### Exercise aim
The answer is to be an exact copy of the lines below running from the line with "have hmono := le_of_forall_incr" down to the line with "(hconc : ∀ n, p", both ends included, and nothing more.

### Data extracts
import Summits.RiemannHypothesis.RiemannHypothesis.Theorems.Splittings.LiCurvatureSignChangesRH
import HarnessLib

/-!
# The curvature of Li's coefficients CHANGES SIGN ON A SYNDETIC SET, UNCONDITIONALLY — ¬RH branch and the hypothesis-free corollaries (SketchG7 §§3–4)

Cell rh-split, seat rh-split-li-bridge g7 (brief sha16 f79c5f09d8bcb036), card `run/shared/lean/pub/rh-split/cards/SPLIT-li-bridge.md` §14
(referee rh-split-ref g5: REPLAY PASS of v1 353a9a80816aea0e + v2 ca059ef508c1d3b5, 08:37:53Z; labels L1–L4 there); kernel source
`HOME/rh-split-li-bridge/SketchG7.lean` sha16 dac2b83ce457a730 (1546 l; = v2 + §5e `not_tendsto_liSecondDiff/_liFdiff` + 28 one-line docstrings,
no decl text changed).  Cut by the seat (lead RULING #60, lane (xi-g)) into SIX tree modules at the scratch's section boundaries, decl text
byte-verbatim; deltas = namespace `RhSplit.LiBridgeG7` ↦ `…Theorems.Splittings.{LiWindowComplex, LiCurvatureSignChanges, LiDifferenceOrderLaw}`
(+ `open` of the earlier namespaces of the chain), module docstrings, and the variable-free wrapper `section HigherOrder … end HigherOrder`
dropped.  END-TO-END statement of the chain (last file): `LiDifferenceOrderLaw.liFdiff_signs_syndetic (hK : 2 ≤ K) :
∃ η > 0, ∃ L, ∀ N, (∃ n ∈ Ico N (N+L), fdiff K keiperLiCoeff n ≤ −η) ∧ (∃ n ∈ Ico N (N+L), η ≤ fdiff K keiperLiCoeff n)` — every forward
difference of order `K ≥ 2` of Li's coefficients (K = 2: the curvature `d_n = λ_{n+2} − 2λ_{n+1} + λ_n`, file `LiCurvatureSignChanges`) takes
BOTH signs with a margin on a syndetic set, UNCONDITIONALLY (proof by cases on `RiemannHypothesis`; an RH-free kernel theorem about `λ_n`
alone, referee label L1; certifies nothing about RH; class (li, bridge) unchanged).

This file: §3 ¬RH branch: discrete Rolle (`no_convex_dip`, `no_concave_bump`), quadratic tilt, the tree's `LiExtremalLayer.li_two_signs_of_not_rh` ⟹
`liSecondDiff_two_signs_of_not_rh (hRH : ¬RH) (hη : 0 ≤ η)` (every margin, late windows of bounded length; label L3).  §4 (`Classical.em RH`):
`liSecondDiff_signs_syndetic : ∃ η > 0, ∃ L, ∀ N, (∃ n ∈ Ico N (N+L), d_n ≤ −η) ∧ (∃ n ∈ Ico N (N+L), η ≤ d_n)`, `not_eventually_convex/_concave`,
`liIncr_not_eventually_monotone/_antitone`, `not_convex/_concave_on_thick` (contrast ORDER 1: monotone on a thick set ⟹ RH, tree `rh_of_li_monotoneOn_thick`),
`not_xiao_conj_3_4_tail (n₀) : ¬ ∀ n ≥ n₀, 2λ_{n−1} − λ_{n−2} < λ_n` (no tail of Xiao 2020 Conj. 3.4 survives), `not_xiao_concave_tail`, `hasGapsLe_liSecondDiff_neg/_pos`
(RH-FREE KERNEL THEOREMS, label L1).

HONEST LABEL: «SPLITTING SEARCH over kernel-typed RH-EQUIVALENCES; a splitting A ∧ B ⟹ RH is CONDITIONAL bookkeeping unless A and B are
both proved; nothing here bears on the truth of RH.»
-/

set_option linter.dupNamespace false

noncomputable section

namespace Summit.RiemannHypothesis.RiemannHypothesis.Theorems.Splittings.LiCurvatureSignChanges

open Complex Filter Topology Finset
open scoped Real ComplexConjugate
open Literature.NumberTheory.LFunctions
open Summit.RiemannHypothesis.RiemannHypothesis.Theorems.Splittings
open Summit.RiemannHypothesis.RiemannHypothesis.Theorems.Splittings.LiIndexSets
open Summit.RiemannHypothesis.RiemannHypothesis.Theorems.Splittings.LiExtremalLayer
open Summit.RiemannHypothesis.RiemannHypothesis.Theorems.Splittings.LiSecondOrderCriterion
open Summit.RiemannHypothesis.RiemannHypothesis.Theorems.Splittings.LiWindowComplex

/-! ## §3 Under ¬RH: both signs, with ANY margin, in late windows of bounded length — a discrete convexity lemma on
top of the tree's two-signed exponential oscillation `li_two_signs_of_not_rh` -/

section NotRHBranch

/-- **Discrete convexity lemma.** The sign pattern `f p < 0 < f q`, `f s < 0` (`p < q < s`) is incompatible
with `Δ²f ≥ 0` on `[p, s−2]` (an ascent before `q`, a descent after `q`, but convexity makes the increments
non-decreasing). -/
theorem no_convex_dip {f : ℕ → ℝ} {p q s : ℕ} (hpq : p < q) (hqs : q < s)
    (hp : f p < 0) (hq : 0 < f q) (hs : f s < 0)
    (hconv : ∀ n, p ≤ n → n + 2 ≤ s → 0 ≤ f (n + 2) - 2 * f (n + 1) + f n) : False := by
  have h1 : ∃ a, p ≤ a ∧ a < q ∧ f a < f (a + 1) := by
    by_contra h
    push Not at h
    obtain ⟨k, hk⟩ := Nat.exists_eq_add_of_lt hpq
    have hch := le_of_forall_incr (f := fun n ↦ -f n) p (k + 1) fun n hn1 hn2 ↦
      neg_le_neg (h n hn1 (by omega))
    simp only [neg_le_neg_iff] at hch
    rw [show p + (k + 1) = q by omega] at hch
    linarith
  have h2 : ∃ b, q ≤ b ∧ b < s ∧ f (b + 1) < f b := by
    by_contra h
    push Not at h
    obtain ⟨k, hk⟩ := Nat.exists_eq_add_of_lt hqs
    have hch := le_of_forall_incr (f := f) q (k + 1) fun n hn1 hn2 ↦ h n hn1 (by omega)
    rw [show q + (k + 1) = s by omega] at hch
    linarith
  obtain ⟨a, hpa, haq, ha⟩ := h1
  obtain ⟨b, hqb, hbs, hb⟩ := h2
  obtain ⟨k, hk⟩ := Nat.exists_eq_add_of_le (show a ≤ b by omega)
  have hmono := le_of_forall_incr (f := fun n ↦ f (n + 1) - f n) a k fun n hn1 hn2 ↦ by
    have := hconv n (by omega) (by omega)
    show f (n + 1) - f n ≤ f (n + 1 + 1) - f (n + 1)
    rw [show n + 1 + 1 = n + 2 from rfl]
    linarith
  rw [← hk] at hmono
  linarith

/-- The mirror statement: the pattern `f p > 0 > f q`, `f s > 0` is incompatible with `Δ²f ≤ 0` on `[p, s−2]`. -/
theorem no_concave_bump {f : ℕ → ℝ} {p q s : ℕ} (hpq : p < q) (hqs : q < s)
    (hp : 0 < f p) (hq : f q < 0) (hs : 0 < f s)
    (hconc : ∀ n, p ≤ n → n + 2 ≤ s → f (n + 2) - 2 * f (n + 1) + f n ≤ 0) : False :=
  no_convex_dip (f := fun n ↦ -f n) hpq hqs (by linarith) (by linarith) (by linarith) fun n h1 h2 ↦ by
    have := hconc n h1 h2
    linarith

/-- Polynomial versus exponential: `η n²/2 < c·r₀^{-n}` for all large `n` (`0 < r₀ < 1`, `c > 0`). -/
theorem eventually_sq_lt_pow {r₀ c η : ℝ} (hr₀0 : 0 < r₀) (hr₀1 : r₀ < 1) (hc : 0 < c) (hη : 0 ≤ η) :
    ∃ n₂ : ℕ, ∀ n : ℕ, n₂ ≤ n → η / 2 * (n : ℝ) ^ 2 < c * r₀⁻¹ ^ n := by
  have ht : Tendsto (fun n : ℕ ↦ (n : ℝ) ^ 2 * r₀ ^ n) atTop (𝓝 0) :=
    tendsto_pow_const_mul_const_pow_of_abs_lt_one 2 (by rw [abs_of_pos hr₀0]; exact hr₀1)
  obtain ⟨n₂, hn₂⟩ := Metric.tendsto_atTop.1 ht (c / (η / 2 + 1)) (by positivity)
  refine ⟨n₂, fun n hn ↦ ?_⟩
  have h := hn₂ n hn
  rw [Real.dist_0_eq_abs, abs_of_nonneg (by positivity), lt_div_iff₀ (by positivity)] at h
  have hpow : r₀ ^ n * r₀⁻¹ ^ n = 1 := by rw [← mul_pow, mul_inv_cancel₀ hr₀0.ne', one_pow]
  have hpos : 0 < r₀⁻¹ ^ n := pow_pos (inv_pos.2 hr₀0) n
  have hX : 0 ≤ (n : ℝ) ^ 2 * r₀ ^ n := by positivity
  calc η / 2 * (n : ℝ) ^ 2 = η / 2 * (n : ℝ) ^ 2 * (r₀ ^ n * r₀⁻¹ ^ n) := by rw [hpow, mul_one]
    _ = (η / 2 * ((n : ℝ) ^ 2 * r₀ ^ n)) * r₀⁻¹ ^ n := by ring
    _ ≤ ((η / 2 + 1) * ((n : ℝ) ^ 2 * r₀ ^ n)) * r₀⁻¹ ^ n := by
        refine mul_le_mul_of_nonneg_right ?_ hpos.le
        exact mul_le_mul_of_nonneg_right (by linarith) hX
    _ < c * r₀⁻¹ ^ n := by
        refine mul_lt_mul_of_pos_right ?_ hpos
        rw [mul_comm] at h
        exact h

/-- **¬RH branch.** If RH fails then for every margin `η ≥ 0` there are `L`, `n₁` such that every window
`[a, a+L)`, `a ≥ n₁`, contains an `n` with `d_n < −η` and an `n'` with `d_{n'} > η`. -/
theorem liSecondDiff_two_signs_of_not_rh (hRH : ¬ RiemannHypothesis) {η : ℝ} (hη : 0 ≤ η) :
    ∃ L n₁ : ℕ, ∀ a : ℕ, n₁ ≤ a →
      (∃ n ∈ Ico a (a + L), keiperLiCoeff (n + 2) - 2 * keiperLiCoeff (n + 1) + keiperLiCoeff n < -η) ∧
      (∃ n ∈ Ico a (a + L), η < keiperLiCoeff (n + 2) - 2 * keiperLiCoeff (n + 1) + keiperLiCoeff n) := by
  obtain ⟨r₀, hr₀0, hr₀1, -, -, c, hc, -, L, n₁, -, hwin⟩ := li_two_signs_of_not_rh hRH
  obtain ⟨n₂, hn₂⟩ := eventually_sq_lt_pow hr₀0 hr₀1 hc hη
  have hpos : ∀ n : ℕ, 0 < c * r₀⁻¹ ^ n := fun n ↦ mul_pos hc (pow_pos (inv_pos.2 hr₀0) n)
  have hcurv : ∀ n : ℕ, η / 2 * ((n : ℝ) + 2) ^ 2 - 2 * (η / 2 * ((n : ℝ) + 1) ^ 2) + η / 2 * (n : ℝ) ^ 2 = η := by
    intro n; ring
  refine ⟨3 * L, max n₁ n₂, fun a ha ↦ ?_⟩
  have ha1 : n₁ ≤ a := le_of_max_le_left ha
  have ha2 : n₂ ≤ a := le_of_max_le_right ha
  constructor
  · obtain ⟨p, hp, hlp⟩ := (hwin a ha1).2
    obtain ⟨q, hq, hlq⟩ := (hwin (a + L) (by omega)).1
    obtain ⟨s, hs, hls⟩ := (hwin (a + 2 * L) (by omega)).2
    rw [Finset.mem_Ico] at hp hq hs
    by_contra hno
    push Not at hno
    refine no_convex_dip (f := fun n ↦ keiperLiCoeff n + η / 2 * (n : ℝ) ^ 2) (p := p) (q := q) (s := s)
      (by omega) (by omega) ?_ ?_ ?_ ?_
    · show keiperLiCoeff p + η / 2 * (p : ℝ) ^ 2 < 0
      have := hn₂ p (by omega)
      linarith
    · show 0 < keiperLiCoeff q + η / 2 * (q : ℝ) ^ 2
      have : 0 ≤ η / 2 * (q : ℝ) ^ 2 := by positivity
      linarith [hpos q]
    · show keiperLiCoeff s + η / 2 * (s : ℝ) ^ 2 < 0
      have := hn₂ s (by omega)
      linarith
    · intro n hn1 hn2
      have hd := hno n (Finset.mem_Ico.2 ⟨by omega, by omega⟩)
      show 0 ≤ (keiperLiCoeff (n + 2) + η / 2 * ((n + 2 : ℕ) : ℝ) ^ 2)
        - 2 * (keiperLiCoeff (n + 1) + η / 2 * ((n + 1 : ℕ) : ℝ) ^ 2) + (keiperLiCoeff n + η / 2 * (n : ℝ) ^ 2)
      push_cast
      linarith [hcurv n]
  · obtain ⟨p, hp, hlp⟩ := (hwin a ha1).1
    obtain ⟨q, hq, hlq⟩ := (hwin (a + L) (by omega)).2
    obtain ⟨s, hs, hls⟩ := (hwin (a + 2 * L) (by omega)).1
    rw [Finset.mem_Ico] at hp hq hs
    by_contra hno
    push Not at hno
    refine no_concave_bump (f := fun n ↦ keiperLiCoeff n - η / 2 * (n : ℝ) ^ 2) (p := p) (q := q) (s := s)
      (by omega) (by omega) ?_ ?_ ?_ ?_
    · show 0 < keiperLiCoeff p - η / 2 * (p : ℝ) ^ 2
      have := hn₂ p (by omega)
      linarith
    · show keiperLiCoeff q - η / 2 * (q : ℝ) ^ 2 < 0
      have : 0 ≤ η / 2 * (q : ℝ) ^ 2 := by positivity
      linarith [hpos q]
    · show 0 < keiperLiCoeff s - η / 2 * (s : ℝ) ^ 2
      have := hn₂ s (by omega)
      linarith
    · intro n hn1 hn2
      have hd := hno n (Finset.mem_Ico.2 ⟨by omega, by omega⟩)
      show (keiperLiCoeff (n + 2) - η / 2 * ((n + 2 : ℕ) : ℝ) ^ 2)
        - 2 * (keiperLiCoeff (n + 1) - η / 2 * ((n + 1 : ℕ) : ℝ) ^ 2) + (keiperLiCoeff n - η / 2 * (n : ℝ) ^ 2) ≤ 0
      push_cast
      linarith [hcurv n]

end NotRHBranch

/-! ## §4 Unconditional corollaries (`Classical.em RiemannHypothesis`) -/

section Unconditional

/-- **Both signs of the curvature on syndetic sets, unconditionally.** There are `η > 0` and `L` such that
EVERY window `[N, N+L)` contains an `n` with `d_n ≤ −η` and an `n'` with `d_{n'} ≥ η`. -/
theorem liSecondDiff_signs_syndetic :
    ∃ η : ℝ, 0 < η ∧ ∃ L : ℕ, ∀ N : ℕ,
      (∃ n ∈ Ico N (N + L), keiperLiCoeff (n + 2) - 2 * keiperLiCoeff (n + 1) + keiperLiCoeff n ≤ -η) ∧
      (∃ n ∈ Ico N (N + L), η ≤ keiperLiCoeff (n + 2) - 2 * keiperLiCoeff (n + 1) + keiperLiCoeff n) := by
  by_cases hRH : RiemannHypothesis
  · obtain ⟨η, hη, L, hL⟩ := liSecondDiff_two_signs_of_rh hRH
    refine ⟨η, hη, L + 1, fun N ↦ ⟨?_, ?_⟩⟩
    · obtain ⟨n, hn, h⟩ := (hL (N + 1) (by omega)).2
      rw [Finset.mem_Ico] at hn
      exact ⟨n, Finset.mem_Ico.2 ⟨by omega, by omega⟩, h⟩
    · obtain ⟨n, hn, h⟩ := (hL (N + 1) (by omega)).1
      rw [Finset.mem_Ico] at hn
      exact ⟨n, Finset.mem_Ico.2 ⟨by omega, by omega⟩, h⟩
  · obtain ⟨L, n₁, hL⟩ := liSecondDiff_two_signs_of_not_rh hRH zero_le_one
    refine ⟨1, one_pos, L + n₁, fun N ↦ ⟨?_, ?_⟩⟩
    · obtain ⟨n, hn, h⟩ := (hL (N + n₁) (by omega)).1
      rw [Finset.mem_Ico] at hn
      exact ⟨n, Finset.mem_Ico.2 ⟨by omega, by omega⟩, h.le⟩
    · obtain ⟨n, hn, h⟩ := (hL (N + n₁) (by omega)).2
      rw [Finset.mem_Ico] at hn
      exact ⟨n, Finset.mem_Ico.2 ⟨by omega, by omega⟩, h.le⟩

/-- `λ_n` is NOT eventually convex. -/
theorem not_eventually_convex (n₀ : ℕ) :
    ∃ n : ℕ, n₀ ≤ n ∧ keiperLiCoeff (n + 2) - 2 * keiperLiCoeff (n + 1) + keiperLiCoeff n < 0 := by
  obtain ⟨η, hη, L, hL⟩ := liSecondDiff_signs_syndetic
  obtain ⟨n, hn, h⟩ := (hL n₀).1
  exact ⟨n, (Finset.mem_Ico.1 hn).1, by linarith⟩

/-- `λ_n` is NOT eventually concave. -/
theorem not_eventually_concave (n₀ : ℕ) :
    ∃ n : ℕ, n₀ ≤ n ∧ 0 < keiperLiCoeff (n + 2) - 2 * keiperLiCoeff (n + 1) + keiperLiCoeff n := by
  obtain ⟨η, hη, L, hL⟩ := liSecondDiff_signs_syndetic
  obtain ⟨n, hn, h⟩ := (hL n₀).2
  exact ⟨n, (Finset.mem_Ico.1 hn).1, by linarith⟩

/-- The increments `λ_{n+1} − λ_n` are NOT eventually non-decreasing … -/
theorem liIncr_not_eventually_monotone (n₀ : ℕ) :
    ∃ n : ℕ, n₀ ≤ n ∧ keiperLiCoeff (n + 2) - keiperLiCoeff (n + 1) < keiperLiCoeff (n + 1) - keiperLiCoeff n := by
  obtain ⟨n, hn, h⟩ := not_eventually_convex n₀
  exact ⟨n, hn, by linarith⟩

/-- … nor eventually non-increasing. -/
theorem liIncr_not_eventually_antitone (n₀ : ℕ) :
    ∃ n : ℕ, n₀ ≤ n ∧ keiperLiCoeff (n + 1) - keiperLiCoeff n < keiperLiCoeff (n + 2) - keiperLiCoeff (n + 1) := by
  obtain ⟨n, hn, h⟩ := not_eventually_concave n₀
  exact ⟨n, hn, by linarith⟩

/-- **Convexity on a thick index set is impossible** (contrast with ORDER ONE: monotonicity on a thick set ⟹ RH,
tree `rh_of_li_monotoneOn_thick`). -/
theorem not_convex_on_thick {S : Set ℕ} (hS : IsThick S) :
    ¬ ∀ n ∈ S, 0 ≤ keiperLiCoeff (n + 2) - 2 * keiperLiCoeff (n + 1) + keiperLiCoeff n := by
  intro h
  obtain ⟨η, hη, L, hL⟩ := liSecondDiff_signs_syndetic
  obtain ⟨a, ha⟩ := hS L
  obtain ⟨n, hn, hneg⟩ := (hL a).1
  rw [Finset.mem_Ico] at hn
  obtain ⟨t, rfl⟩ := Nat.exists_eq_add_of_le hn.1
  have := h (a + t) (ha t (by omega))
  linarith

/-- Concavity on a thick index set is impossible. -/
theorem not_concave_on_thick {S : Set ℕ} (hS : IsThick S) :
    ¬ ∀ n ∈ S, keiperLiCoeff (n + 2) - 2 * keiperLiCoeff (n + 1) + keiperLiCoeff n ≤ 0 := by
  intro h
  obtain ⟨η, hη, L, hL⟩ := liSecondDiff_signs_syndetic
  obtain ⟨a, ha⟩ := hS L
  obtain ⟨n, hn, hpos⟩ := (hL a).2
  rw [Finset.mem_Ico] at hn
  obtain ⟨t, rfl⟩ := Nat.exists_eq_add_of_le hn.1
  have := h (a + t) (ha t (by omega))
  linarith

/-- **No tail of Xiao's Conjecture 3.4 survives**: for every `n₀` the printed inequality
`λ_n > 2λ_{n−1} − λ_{n−2}` fails at some `n ≥ n₀` (the tree's `Xiao2020.not_xiao_conj_3_4` is the single
certified failure `n = 119`; this is the qualitative law behind it, from analysis alone). -/
theorem not_xiao_conj_3_4_tail (n₀ : ℕ) :
    ¬ ∀ n : ℕ, n₀ ≤ n → 2 * keiperLiCoeff (n - 1) - keiperLiCoeff (n - 2) < keiperLiCoeff n := by
  intro h
  obtain ⟨m, hm, hneg⟩ := not_eventually_convex n₀
  have := h (m + 2) (by omega)
  rw [show m + 2 - 1 = m + 1 by omega, show m + 2 - 2 = m by omega] at this
  linarith

/-- … and the mirror (concavity) inequality has no tail either. -/
theorem not_xiao_concave_tail (n₀ : ℕ) :
    ¬ ∀ n : ℕ, n₀ ≤ n → keiperLiCoeff n < 2 * keiperLiCoeff (n - 1) - keiperLiCoeff (n - 2) := by
  intro h
  obtain ⟨m, hm, hpos⟩ := not_eventually_concave n₀
  have := h (m + 2) (by omega)
  rw [show m + 2 - 1 = m + 1 by omega, show m + 2 - 2 = m by omega] at this
  linarith

/-- Tree vocabulary (`HasGapsLe`): the convexity-failure set has bounded gaps … -/
theorem hasGapsLe_liSecondDiff_neg :
    ∃ g : ℕ, HasGapsLe {n | keiperLiCoeff (n + 2) - 2 * keiperLiCoeff (n + 1) + keiperLiCoeff n < 0} g := by
  obtain ⟨η, hη, L, hL⟩ := liSecondDiff_signs_syndetic
  refine ⟨L, fun m ↦ ?_⟩
  obtain ⟨n, hn, hneg⟩ := (hL m).1
  rw [Finset.mem_Ico] at hn
  exact ⟨n, by show _ < (0 : ℝ); linarith, hn.1, by omega⟩

/-- … and so has the concavity-failure set. -/
theorem hasGapsLe_liSecondDiff_pos :
    ∃ g : ℕ, HasGapsLe {n | 0 < keiperLiCoeff (n + 2) - 2 * keiperLiCoeff (n + 1) + keiperLiCoeff n} g := by
  obtain ⟨η, hη, L, hL⟩ := liSecondDiff_signs_syndetic
  refine ⟨L, fun m ↦ ?_⟩
  obtain ⟨n, hn, hpos⟩ := (hL m).2
  rw [Finset.mem_Ico] at hn
  exact ⟨n, by show (0 : ℝ) < _; linarith, hn.1, by omega⟩

end Unconditional

end Summit.RiemannHypothesis.RiemannHypothesis.Theorems.Splittings.LiCurvatureSignChanges

end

### Task output
  have hmono := le_of_forall_incr (f := fun n ↦ f (n + 1) - f n) a k fun n hn1 hn2 ↦ by
    have := hconv n (by omega) (by omega)
    show f (n + 1) - f n ≤ f (n + 1 + 1) - f (n + 1)
    rw [show n + 1 + 1 = n + 2 from rfl]
    linarith
  rw [← hk] at hmono
  linarith

/-- The mirror statement: the pattern `f p > 0 > f q`, `f s > 0` is incompatible with `Δ²f ≤ 0` on `[p, s−2]`. -/
theorem no_concave_bump {f : ℕ → ℝ} {p q s : ℕ} (hpq : p < q) (hqs : q < s)
    (hp : 0 < f p) (hq : f q < 0) (hs : 0 < f s)
    (hconc : ∀ n, p ≤ n → n + 2 ≤ s → f (n + 2) - 2 * f (n + 1) + f n ≤ 0) : False :=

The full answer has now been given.